### Task details
Search the data for the string "twin", and report each line where it is found.
.....
import Summits.AtomisticToContinuum.HydrodynamicLimit.Theorems.ImplosionDichotomyHydroLimitProfilewiseBandGuardedInputsDefs
import Summits.AtomisticToContinuum.HydrodynamicLimit.Theorems.OneFlightGossipEngineClampedTransferDockLedgerEndD
import HarnessLib

/-!
# The ledger end, D-shape, with the GUARDED window continuity (stub `stub_ledgerEndDG`, line `IdeatorOneSketch` v19, crux
# `HydroLimitProfilewiseBand`, stmt-AtomisticToContinuum-17372)

Support file (`--supports stmt-AtomisticToContinuum-17372`).  Registered stub of skeleton v19: `stub_ledgerEndDG : LedgerEndDGuarded`
(`OneWindowLedgerRateD → WindowContinuityInBandGuarded → LedgerAprioriBound → GronwallCoreInBand`; statements in
`Theorems/ImplosionDichotomyHydroLimitProfilewiseBandGuardedInputsDefs.lean`).  It is the landed `ClampedTransferDockLedgerEndD.stub_ledgerEndD`
(17615-0) with its second antecedent, the window continuity, carrying its OWN packing threshold `ηW` (the form the guard-relativised
tails CAT_η / EAT_η / ECT_η produce): QUANTIFIER PLUMBING ONLY — in `ledgerIntegratedDG` (twin of `ledgerIntegratedD`, summation of
the one-window ledger with the static telescoping, Yau 1991 §2; its generic real-analysis lemma `integrated_of_windows` reused as is)
the packing threshold becomes `ηp := min ηp₁ (min (r/2) ηW)` and the guard in scope is handed to the window continuity; the stub itself
(running-supremum Grönwall end) is the template verbatim over `ledgerIntegratedDG`.
prover-line-stmt-AtomisticToContinuum-17372-c13-0 (lead, line cycle 14).
-/

noncomputable section

open MeasureTheory Filter Set Topology InformationTheory
open scoped ENNReal

namespace Summit.AtomisticToContinuum.HydrodynamicLimit.Theorems.HydroLimitGuardedLedgerEndD
/-- The objective functional integrates to `objFac + E1·Psum`. -/
theorem lin_objφ (cs : SCase) (W : SWorld) (o : SObj) (x : DType → ℝ) :
    lin (o.φ cs W) x = objFac cs W o x + (o.E1 : ℝ) * Psum W.restricted cs.w x := by
  unfold SObj.φ objFac Psum
  -- peel the zipped list
  have key : ∀ (L : List (ℕ × ℕ)),
      lin (fun τ => ((L.map fun p => (p.2 : ℤ) * W.facφ p.1 τ).sum + (if pcol W.restricted cs.w τ then (o.E1 : ℤ) else 0))) x
        = (L.map fun p => (p.2 : ℝ) * lin (W.facφ p.1) x).sum + (o.E1 : ℝ) * lin (fun τ => ind (pcol W.restricted cs.w τ)) x := by
    intro L
    induction L with
    | nil =>
      simp only [List.map_nil, List.sum_nil, zero_add]
      have h := lin_combo [((o.E1 : ℤ), fun τ => ind (pcol W.restricted cs.w τ))] x
      simp only [List.map_cons, List.map_nil, List.sum_cons, List.sum_nil, add_zero] at h
      push_cast at h
      rw [← h]
      exact lin_congr (fun τ _ => by simp only [combo, List.map_cons, List.map_nil, List.sum_cons, List.sum_nil, add_zero, ind]; split <;> simp) x
    | cons p L ih =>
      simp only [List.map_cons, List.sum_cons]
      have h := lin_combo [((p.2 : ℤ), W.facφ p.1), (1, fun τ => (L.map fun p => (p.2 : ℤ) * W.facφ p.1 τ).sum +
        (if pcol W.restricted cs.w τ then (o.E1 : ℤ) else 0))] x
      simp only [List.map_cons, List.map_nil, List.sum_cons, List.sum_nil, add_zero, Int.cast_one, one_mul] at h
      rw [ih] at h
      have e : lin (fun τ => (p.2 : ℤ) * W.facφ p.1 τ + (L.map fun p => (p.2 : ℤ) * W.facφ p.1 τ).sum +
          (if pcol W.restricted cs.w τ then (o.E1 : ℤ) else 0)) x =
          lin (combo [((p.2 : ℤ), W.facφ p.1), (1, fun τ => (L.map fun p => (p.2 : ℤ) * W.facφ p.1 τ).sum +
            (if pcol W.restricted cs.w τ then (o.E1 : ℤ) else 0))]) x :=
        lin_congr (fun τ _ => by
          simp only [combo, List.map_cons, List.map_nil, List.sum_cons, List.sum_nil, add_zero, one_mul]; ring) x
      rw [e, h]; push_cast; ring
  exact key _
import Summits.HubbardSuperconductivity.HubbardSuperconductivity.Theorems.AnisotropyChordTransferFibre3FinXDEvalW

/-!
# Route `AnisotropyChord` / H0 rotor rung: FIN per-`L` SIDE-CONDITION cell facts, `L = 22` (GM₃ cells 65–65)

Kernel facts `sdCellAnyZ 22 (49/50) 20 la lb (c, bn, aD) = true` (regime clause `mHole ≥ 0 ∧ facMI·η·(aD + b/(2+cos θ)) < c` on the cell, or vacuity), g5's `xbEval` objects, `decide +kernel`.
Prover seat `hubbard-h0-rotor-p3` g7; helper for piece A = stmt-HubbardSuperconductivity-23918 of rung 19089 (`--supports`, helper class).
WHAT THIS IS NOT: nothing here proves superconductivity in the Hubbard model (rotor TARGET as worded stays FALSE, g15 verdict); kernel facts /
assembly for ONE conditional reduction at one `L`.
-/

set_option linter.dupNamespace false
set_option autoImplicit false

namespace Summit.HubbardSuperconductivity.HubbardSuperconductivity.Theorems.AnisotropyChord.Transfer.Fibre3

namespace FinXD

/-- side-condition cell `[552051886563234, 565853183727315]` of `L = 22` (`cert`). [folklore] -/
theorem sd22_65 : sdCellAnyZ 22 (49/50 : ℚ) 20 552051886563234 565853183727315 ((11/20 : ℚ), (13 : ℕ), (2/25 : ℚ)) = true := by (rw [← sdCellAnyZW_eq]; decide +kernel)

end FinXD

end Summit.HubbardSuperconductivity.HubbardSuperconductivity.Theorems.AnisotropyChord.Transfer.Fibre3
import Mathlib
import Summits.ValiantsHypothesis.ValiantsHypothesis.Theses.LacunarySymmetroid
import Summits.ValiantsHypothesis.ValiantsHypothesis.Theorems.LacunarySymmetroidMatrixDescartesCensusRealExponentsThreeByThree
import Summits.ValiantsHypothesis.ValiantsHypothesis.Theorems.LacunarySymmetroidMatrixDescartesCensusConfluentClosure

/-!
# `MatrixDescartes` census — the CONFLUENT CLOSURE of door A at `(3,4)`: a log-letter nineteen refutes `DoorA34`

HONEST FRAMING.  Object-search cell `pub-symmetroid`, door-A companion item `Theses.LacunarySymmetroid.DoorA34 = PosRootLawAt 3 4 18`
(stmt-ValiantsHypothesis-19980; OPEN, typed, never asserted).  This file proves ONE elementary implication and decides
nothing: `DoorA34` stays OPEN, no register moves, nothing bears on `MatrixDescartes` (stmt-ValiantsHypothesis-18050) or
on `VP ≠ VNP`.  It is the `3 × 3`, four-term twin of `…CensusConfluentClosure` (door `(2,6)`).

The natural limit object of a real symmetric `(3,4)` pencil along a face `d_i = d_j` of the exponent simplex is a
CONFLUENT pencil with one LOG-LETTER pair, `F₀(t) = S₀ + e^{a t}(A + t·B) + e^{c t} S₂` in the variable `t = log x`
(determinant in a 20-function exponential-polynomial system, Descartes/Laguerre ceiling 19, as for the door).

* `approx_sum_eq` (with `approxLetters_isSymm`) — the honest four-term real-exponent pencils with exponents `(0, a, a + η, c)`
  and letters `(S₀, A − η⁻¹B, η⁻¹B, S₂)` equal `S₀ + e^{a t}(A + ((e^{η t} − 1)/η)·B) + e^{c t} S₂`;
* `tendsto_det_approx` — their determinants converge (difference quotient `Confluent.tendsto_expSlope` of the `(2,6)` file) to `det F₀(t)` as `η → 0⁺` (pointwise in `t`);
* **`not_posRootLawAt_3_4_18_of_confluent_brackets`** — if `det F₀` changes sign across nineteen pairwise disjoint increasing
  brackets, then `¬ PosRootLawAt 3 4 18` (tree: `Census.RealExp.le_ncard_of_brackets`, `ncard_rpow_eq_ncard_exp`,
  `not_posRootLawAt_three_iff`);
* `not_doorA34_of_confluent_brackets` — the same conclusion as `¬ Theses.LacunarySymmetroid.DoorA34`.

So a refuter who exhibits ONE confluent `(3,4)` pencil with 20 certified alternating signs closes door `(3,4)` negatively; no
such pencil is claimed to exist.

[folklore] Elementary: a difference quotient converging to a derivative, continuity of `det`, the intermediate value theorem
and the tree's real-exponent transfer.
-/

-- `Summit.ValiantsHypothesis.ValiantsHypothesis.…` repeats a component by the D-0017 layout
-- (single-conjunct summit), which the `dupNamespace` linter flags; the name is mandated.
set_option linter.dupNamespace false

namespace Summit.ValiantsHypothesis.ValiantsHypothesis.Theorems.LacunarySymmetroidMatrixDescartes.Census.RealExp.ConfluentThreeFour

open Filter Topology
open scoped BigOperators Matrix
open Summit.ValiantsHypothesis.ValiantsHypothesis.Theorems.MatrixDescartes.Negative (PosRootLawAt)
open Summit.ValiantsHypothesis.ValiantsHypothesis.Theorems.LacunarySymmetroidMatrixDescartes.Census.RealExp
  (le_ncard_of_brackets ncard_rpow_eq_ncard_exp not_posRootLawAt_three_iff)
open Summit.ValiantsHypothesis.ValiantsHypothesis.Theorems.LacunarySymmetroidMatrixDescartes.Census.RealExp.Confluent
  (tendsto_expSlope)

/-- The approximants' letters are symmetric when the data are. [folklore] -/
theorem approxLetters_isSymm {S₀ A B S₂ : Matrix (Fin 3) (Fin 3) ℝ} (h₀ : S₀.IsSymm) (hA : A.IsSymm)
    (hB : B.IsSymm) (h₂ : S₂.IsSymm) (η : ℝ) (l : Fin 4) :
    (((![S₀, A - η⁻¹ • B, η⁻¹ • B, S₂] : Fin 4 → Matrix (Fin 3) (Fin 3) ℝ) l)).IsSymm := by
  fin_cases l
  · simpa using h₀
  · simpa using hA.sub (hB.smul _)
  · simpa using hB.smul _
  · simpa using h₂

/-- **The approximants are honest six-term pencils converging to the confluent one**: for `η ≠ 0`,
`∑_l e^{δ_l t} S'_l = S₀ + e^{a t}(A + ((e^{η t} − 1)/η)·B) + e^{c t} S₂`. [folklore] -/
theorem approx_sum_eq (a c : ℝ) (S₀ A B S₂ : Matrix (Fin 3) (Fin 3) ℝ) {η : ℝ} (hη : η ≠ 0) (t : ℝ) :
    ∑ l, Real.exp (((![0, a, a + η, c] : Fin 4 → ℝ) l) * t) • ((![S₀, A - η⁻¹ • B, η⁻¹ • B, S₂] : Fin 4 → Matrix (Fin 3) (Fin 3) ℝ) l) =
      S₀ + Real.exp (a * t) • (A + ((Real.exp (η * t) - 1) / η) • B) + Real.exp (c * t) • S₂ := by
  ext i j
  simp [Fin.sum_univ_four, Matrix.sum_apply, Matrix.add_apply, Matrix.smul_apply,
    Matrix.sub_apply, Real.exp_add, add_mul]
  field_simp
  ring

/-- **Pointwise convergence of the approximants' determinants to the confluent determinant** (`η → 0⁺`). [folklore] -/
theorem tendsto_det_approx (a c : ℝ) (S₀ A B S₂ : Matrix (Fin 3) (Fin 3) ℝ) (t : ℝ) :
    Tendsto (fun η : ℝ => (∑ l, Real.exp (((![0, a, a + η, c] : Fin 4 → ℝ) l) * t) • ((![S₀, A - η⁻¹ • B, η⁻¹ • B, S₂] : Fin 4 → Matrix (Fin 3) (Fin 3) ℝ) l)).det)
      (𝓝[>] 0) (𝓝 (S₀ + Real.exp (a * t) • (A + t • B) + Real.exp (c * t) • S₂).det) := by
  have hM : Tendsto (fun η : ℝ => S₀ + Real.exp (a * t) • (A + ((Real.exp (η * t) - 1) / η) • B) +
        Real.exp (c * t) • S₂)
      (𝓝[>] 0) (𝓝 (S₀ + Real.exp (a * t) • (A + t • B) + Real.exp (c * t) • S₂)) := by
    refine (tendsto_const_nhds.add ?_).add tendsto_const_nhds
    exact (tendsto_const_nhds.add ((tendsto_expSlope t).smul_const B)).const_smul _
  have hdet := ((continuous_id.matrix_det).tendsto _).comp hM
  refine hdet.congr' ?_
  filter_upwards [self_mem_nhdsWithin] with η hη
  simp only [Function.comp, id]
  rw [approx_sum_eq a c S₀ A B S₂ (ne_of_gt hη) t]

/-- **A confluent nineteen refutes the (3,4) law**: if the determinant of a confluent `3 × 3` four-term pencil with symmetric
letters changes sign across nineteen pairwise disjoint increasing brackets `u i < v i` (in `t = log x`), then
`¬ PosRootLawAt 3 4 18` — for small `η > 0` the honest pencil on exponents `(0, a, a + η, c)` inherits the brackets, has
`≥ 19` zeros, and the tree's real-exponent transfer (`not_posRootLawAt_three_iff`) produces an integer support. [folklore] -/
theorem not_posRootLawAt_3_4_18_of_confluent_brackets (a c : ℝ) {S₀ A B S₂ : Matrix (Fin 3) (Fin 3) ℝ}
    (h₀ : S₀.IsSymm) (hA : A.IsSymm) (hB : B.IsSymm) (h₂ : S₂.IsSymm)
    (u v : Fin 19 → ℝ) (huv : ∀ i, u i < v i) (hdisj : ∀ i j, i < j → v i < u j)
    (hsign : ∀ i, ((S₀ + Real.exp (a * (u i)) • (A + (u i) • B) + Real.exp (c * (u i)) • S₂)).det *
      ((S₀ + Real.exp (a * (v i)) • (A + (v i) • B) + Real.exp (c * (v i)) • S₂)).det < 0) :
    ¬ PosRootLawAt 3 4 18 := by
  -- eventually (η → 0⁺) every bracket is inherited by the honest approximant
  have hev : ∀ᶠ η in 𝓝[>] (0 : ℝ), 0 < η ∧ ∀ i,
      (∑ l, Real.exp (((![0, a, a + η, c] : Fin 4 → ℝ) l) * u i) • ((![S₀, A - η⁻¹ • B, η⁻¹ • B, S₂] : Fin 4 → Matrix (Fin 3) (Fin 3) ℝ) l)).det *
        (∑ l, Real.exp (((![0, a, a + η, c] : Fin 4 → ℝ) l) * v i) • ((![S₀, A - η⁻¹ • B, η⁻¹ • B, S₂] : Fin 4 → Matrix (Fin 3) (Fin 3) ℝ) l)).det < 0 := by
    refine (self_mem_nhdsWithin : Set.Ioi (0 : ℝ) ∈ 𝓝[>] (0 : ℝ)) |> fun hpos => ?_
    have hall : ∀ᶠ η in 𝓝[>] (0 : ℝ), ∀ i,
        (∑ l, Real.exp (((![0, a, a + η, c] : Fin 4 → ℝ) l) * u i) • ((![S₀, A - η⁻¹ • B, η⁻¹ • B, S₂] : Fin 4 → Matrix (Fin 3) (Fin 3) ℝ) l)).det *
          (∑ l, Real.exp (((![0, a, a + η, c] : Fin 4 → ℝ) l) * v i) • ((![S₀, A - η⁻¹ • B, η⁻¹ • B, S₂] : Fin 4 → Matrix (Fin 3) (Fin 3) ℝ) l)).det < 0 := by
      refine eventually_all.2 fun i => ?_
      have hprod := (tendsto_det_approx a c S₀ A B S₂ (u i)).mul
        (tendsto_det_approx a c S₀ A B S₂ (v i))
      exact hprod.eventually (Iio_mem_nhds (hsign i))
    filter_upwards [hpos, hall] with η hη h using ⟨hη, h⟩
  obtain ⟨η, hηpos, hη⟩ := hev.exists
  set δ' : Fin 4 → ℝ := (![0, a, a + η, c] : Fin 4 → ℝ) with hδ'
  set S' : Fin 4 → Matrix (Fin 3) (Fin 3) ℝ := (![S₀, A - η⁻¹ • B, η⁻¹ • B, S₂] : Fin 4 → Matrix (Fin 3) (Fin 3) ℝ) with hS'
  have hcount := (le_ncard_of_brackets δ' S' (by norm_num : 0 < 19) huv hdisj hη).2
  rw [← ncard_rpow_eq_ncard_exp δ' S'] at hcount
  exact (not_posRootLawAt_three_iff 4 18).mpr ⟨δ', S', approxLetters_isSymm h₀ hA hB h₂ η, hcount⟩

/-- **Confluent closure of door A at `(3,4)`**: nineteen sign-change brackets of a confluent (log-letter) `(3,4)` pencil
determinant refute `Theses.LacunarySymmetroid.DoorA34` itself (`DoorA34` is `PosRootLawAt 3 4 18` verbatim). No such
pencil is claimed to exist; the door stays OPEN. [folklore] -/
theorem not_doorA34_of_confluent_brackets (a c : ℝ) {S₀ A B S₂ : Matrix (Fin 3) (Fin 3) ℝ}
    (h₀ : S₀.IsSymm) (hA : A.IsSymm) (hB : B.IsSymm) (h₂ : S₂.IsSymm)
    (u v : Fin 19 → ℝ) (huv : ∀ i, u i < v i) (hdisj : ∀ i j, i < j → v i < u j)
    (hsign : ∀ i, ((S₀ + Real.exp (a * (u i)) • (A + (u i) • B) + Real.exp (c * (u i)) • S₂)).det *
      ((S₀ + Real.exp (a * (v i)) • (A + (v i) • B) + Real.exp (c * (v i)) • S₂)).det < 0) :
    ¬ Summit.ValiantsHypothesis.ValiantsHypothesis.Theses.LacunarySymmetroid.DoorA34 := by
  intro hD
  have h := not_posRootLawAt_3_4_18_of_confluent_brackets a c h₀ hA hB h₂ u v huv hdisj hsign
  exact h fun d S hS => hD d S hS

end Summit.ValiantsHypothesis.ValiantsHypothesis.Theorems.LacunarySymmetroidMatrixDescartes.Census.RealExp.ConfluentThreeFour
.....
### Response to this exercise
tails CAT_η / EAT_η / ECT_η produce): QUANTIFIER PLUMBING ONLY — in `ledgerIntegratedDG` (twin of `ledgerIntegratedD`, summation of
on `VP ≠ VNP`.  It is the `3 × 3`, four-term twin of `…CensusConfluentClosure` (door `(2,6)`).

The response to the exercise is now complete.